/-- Rankin's trick for the capped statistic, all tilts `y ≥ 0`:
`Σ_{1 ≤ m ≤ M} y^{s(m)} ≤ M·exp(2y(log log M + 4))` for `M ≥ 2`. -/
private theorem farLin_rankin {M : ℕ} (hM : 2 ≤ M) {y : ℝ} (hy : 0 ≤ y) :
    ∑ m ∈ Icc 1 M, y ^ (m.factorization.sum fun _ v => min v 2) ≤
      (M : ℝ) * Real.exp (2 * y * (Real.log (Real.log (M : ℝ)) + 4)) := by
  -- adapted from
  -- Summits/Parity/BatemanHorn/Theorems/AlmostPrimeZerosLinearCappedRepulsionRankinMajorant.lean
  set f : ℕ → ℝ := fun n => y ^ (n.factorization.sum fun _ v => min v 2) with hf
  have hf0 : ∀ n, 0 ≤ f n := fun n => pow_nonneg hy _
  have hf1 : f 1 = 1 := by simp [hf]
  have hmul : ∀ m n, Nat.Coprime m n → f (m * n) = f m * f n := by
    intro m n hmn
    simp only [hf]
    rw [capped_mul_of_coprime hmn, pow_add]
  have hfun : ∀ {p : ℕ}, p.Prime →
      (fun ν : ℕ => f (p ^ ν) / (p : ℝ) ^ ν) = fun ν : ℕ => y ^ (min ν 2) / (p : ℝ) ^ ν := by
    intro p hp
    funext ν
    simp only [hf]
    rw [capped_prime_pow hp]
  have hsum : ∀ p : ℕ, p.Prime → Summable (fun ν : ℕ => f (p ^ ν) / (p : ℝ) ^ ν) := by
    intro p hp
    rw [hfun hp]
    exact (hasSum_localFactor hp y).summable
  have hM0 : (0 : ℝ) ≤ M := by positivity
  set L : ℝ := Real.log (Real.log (M : ℝ)) with hLdef
  have hMert : ∑ p ∈ Nat.primesLE M, (1 : ℝ) / p ≤ L + 4 :=
    Literature.NumberTheory.LFunctions.MertensBound.sum_inv_prime_le M hM
  have hprod : ∏ p ∈ Nat.primesLE M, ∑' ν : ℕ, f (p ^ ν) / (p : ℝ) ^ ν ≤
      Real.exp (2 * y * (L + 4)) := by
    have hmem : ∀ p ∈ Nat.primesLE M, p.Prime := fun p hp => (Nat.mem_primesLE.mp hp).2
    calc ∏ p ∈ Nat.primesLE M, ∑' ν : ℕ, f (p ^ ν) / (p : ℝ) ^ ν
        ≤ ∏ p ∈ Nat.primesLE M, Real.exp (2 * y / p) := by
          refine Finset.prod_le_prod (fun p _ => tsum_nonneg fun ν => ?_) fun p hp => ?_
          · exact div_nonneg (hf0 _) (pow_nonneg (Nat.cast_nonneg _) _)
          · rw [hfun (hmem p hp)]
            exact tsum_localFactor_le (hmem p hp) hy
      _ = Real.exp (∑ p ∈ Nat.primesLE M, 2 * y / p) := (Real.exp_sum _ _).symm
      _ ≤ Real.exp (2 * y * (L + 4)) := by
          refine Real.exp_le_exp.mpr ?_
          have e : ∑ p ∈ Nat.primesLE M, 2 * y / (p : ℝ)
              = 2 * y * ∑ p ∈ Nat.primesLE M, (1 : ℝ) / p := by
            rw [Finset.mul_sum]
            refine Finset.sum_congr rfl fun p _ => ?_
            ring
          rw [e]
          exact mul_le_mul_of_nonneg_left hMert (by positivity)
  change ∑ n ∈ Icc 1 M, f n ≤ _
  calc ∑ n ∈ Icc 1 M, f n ≤ ∑ n ∈ Icc 1 M, (M : ℝ) * (f n / n) := by
        refine Finset.sum_le_sum fun n hn => ?_
        have hn1 : (1 : ℝ) ≤ n := by exact_mod_cast (Finset.mem_Icc.mp hn).1
        have hnx : (n : ℝ) ≤ M := by exact_mod_cast (Finset.mem_Icc.mp hn).2
        have hn0 : (0 : ℝ) < n := by linarith
        calc f n = (n : ℝ) * (f n / n) := by field_simp
          _ ≤ (M : ℝ) * (f n / n) :=
              mul_le_mul_of_nonneg_right hnx (div_nonneg (hf0 n) hn0.le)
    _ = M * ∑ n ∈ Icc 1 M, f n / n := by rw [Finset.mul_sum]
    _ ≤ M * ∏ p ∈ Nat.primesLE M, ∑' ν : ℕ, f (p ^ ν) / (p : ℝ) ^ ν :=
        mul_le_mul_of_nonneg_left
          (Literature.NumberTheory.LFunctions.HallTenenbaum.sum_div_le_prod_tsum
            hf1 hmul hf0 hsum M) hM0
    _ ≤ M * Real.exp (2 * y * (L + 4)) := mul_le_mul_of_nonneg_left hprod hM0

/-- Re-indexing along a linear polynomial `a n + b`, `a > 0`, `x ≥ 1`: the `n ≤ x` with
`a n + b ≤ 0` contribute `y^{s(0)} = 1` each, and `n ↦ a n + b` maps the others injectively into
`[1, (a + |b|)·x]`. -/
private theorem farLin_reindex {a b : ℤ} (ha : 0 < a) {x : ℕ} (hx : 1 ≤ x) {y : ℝ} (hy : 0 ≤ y) :
    ∑ n ∈ range (x + 1), y ^ ((a * n + b).toNat.factorization.sum fun _ v => min v 2) ≤
      ((x : ℝ) + 1) +
        ∑ m ∈ Icc 1 ((a.toNat + b.natAbs) * x), y ^ (m.factorization.sum fun _ v => min v 2) := by
  classical
  set F : ℕ → ℝ := fun m => y ^ (m.factorization.sum fun _ v => min v 2) with hF
  have hF0 : ∀ m, 0 ≤ F m := fun m => pow_nonneg hy _
  set φ : ℕ → ℕ := fun n => (a * n + b).toNat with hφ
  set S := range (x + 1) with hS
  change ∑ n ∈ S, F (φ n) ≤ ((x : ℝ) + 1) + ∑ m ∈ Icc 1 ((a.toNat + b.natAbs) * x), F m
  rw [← Finset.sum_filter_add_sum_filter_not S (fun n : ℕ => 0 < a * (n : ℤ) + b)]
  -- the non-positive values: each term is `1`
  have hneg : ∑ n ∈ S.filter (fun n : ℕ => ¬ 0 < a * (n : ℤ) + b), F (φ n) ≤ (x : ℝ) + 1 := by
    have h1 : ∀ n ∈ S.filter (fun n : ℕ => ¬ 0 < a * (n : ℤ) + b), F (φ n) = 1 := by
      intro n hn
      have hn := (Finset.mem_filter.mp hn).2
      have h0 : φ n = 0 := by
        simp only [hφ]
        exact Int.toNat_eq_zero.mpr (not_lt.mp hn)
      simp [hF, h0]
    rw [Finset.sum_congr rfl h1, Finset.sum_const, nsmul_eq_mul, mul_one]
    have hc : ((S.filter (fun n : ℕ => ¬ 0 < a * (n : ℤ) + b)).card : ℝ) ≤ (S.card : ℝ) := by
      exact_mod_cast Finset.card_filter_le _ _
    simpa [hS] using hc
  -- the positive values: injective re-indexing into `[1, (a + |b|) x]`
  have hpos : ∑ n ∈ S.filter (fun n : ℕ => 0 < a * (n : ℤ) + b), F (φ n) ≤
      ∑ m ∈ Icc 1 ((a.toNat + b.natAbs) * x), F m := by
    have hinj : ∀ n₁ ∈ S.filter (fun n : ℕ => 0 < a * (n : ℤ) + b),
        ∀ n₂ ∈ S.filter (fun n : ℕ => 0 < a * (n : ℤ) + b), φ n₁ = φ n₂ → n₁ = n₂ := by
      intro n₁ hn₁ n₂ hn₂ h
      have h₁ := (Finset.mem_filter.mp hn₁).2
      have h₂ := (Finset.mem_filter.mp hn₂).2
      have h' : ((φ n₁ : ℕ) : ℤ) = ((φ n₂ : ℕ) : ℤ) := by rw [h]
      have e₁ : ((φ n₁ : ℕ) : ℤ) = a * n₁ + b := by
        simp only [hφ]; exact Int.toNat_of_nonneg h₁.le
      have e₂ : ((φ n₂ : ℕ) : ℤ) = a * n₂ + b := by
        simp only [hφ]; exact Int.toNat_of_nonneg h₂.le
      have h'' : (a * n₁ : ℤ) = a * n₂ := by linarith
      exact_mod_cast mul_left_cancel₀ ha.ne' h''
    rw [← Finset.sum_image hinj]
    refine Finset.sum_le_sum_of_subset_of_nonneg ?_ fun m _ _ => hF0 m
    intro m hm
    obtain ⟨n, hn, rfl⟩ := Finset.mem_image.mp hm
    have hnS := Finset.mem_range.mp (Finset.mem_filter.mp hn).1
    have hnp := (Finset.mem_filter.mp hn).2
    have hnx : (n : ℤ) ≤ x := by exact_mod_cast Nat.lt_succ_iff.mp hnS
    refine Finset.mem_Icc.mpr ⟨?_, ?_⟩
    · exact Int.lt_toNat.mpr (by simpa using hnp)
    · refine Int.toNat_le.mpr ?_
      have hcast : (((a.toNat + b.natAbs) * x : ℕ) : ℤ) = (a + |b|) * x := by
        push_cast
        rw [Int.toNat_of_nonneg ha.le]
      rw [hcast]
      have hx1 : (1 : ℤ) ≤ x := by exact_mod_cast hx
      have hb : b ≤ |b| := le_abs_self b
      have hb0 : 0 ≤ |b| := abs_nonneg b
      nlinarith
  linarith

/-- `1 < log 3` (since `e < 2.72 < 3`). -/
private theorem farLin_one_lt_log_three : 1 < Real.log 3 := by
  rw [Real.lt_log_iff_exp_lt (by norm_num)]
  have := Real.exp_one_lt_d9
  linarith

• ASSIGNED TASK
Look above for the line holding "have e : ∑ p" and the line holding "change ∑ n ∈ Icc 1 M, f n ≤ _". Retype both, and every line between them, word for word and nothing else.

• OUTPUT OF THE EXERCISE
          have e : ∑ p ∈ Nat.primesLE M, 2 * y / (p : ℝ)
              = 2 * y * ∑ p ∈ Nat.primesLE M, (1 : ℝ) / p := by
            rw [Finset.mul_sum]
            refine Finset.sum_congr rfl fun p _ => ?_
            ring
          rw [e]
          exact mul_le_mul_of_nonneg_left hMert (by positivity)
  change ∑ n ∈ Icc 1 M, f n ≤ _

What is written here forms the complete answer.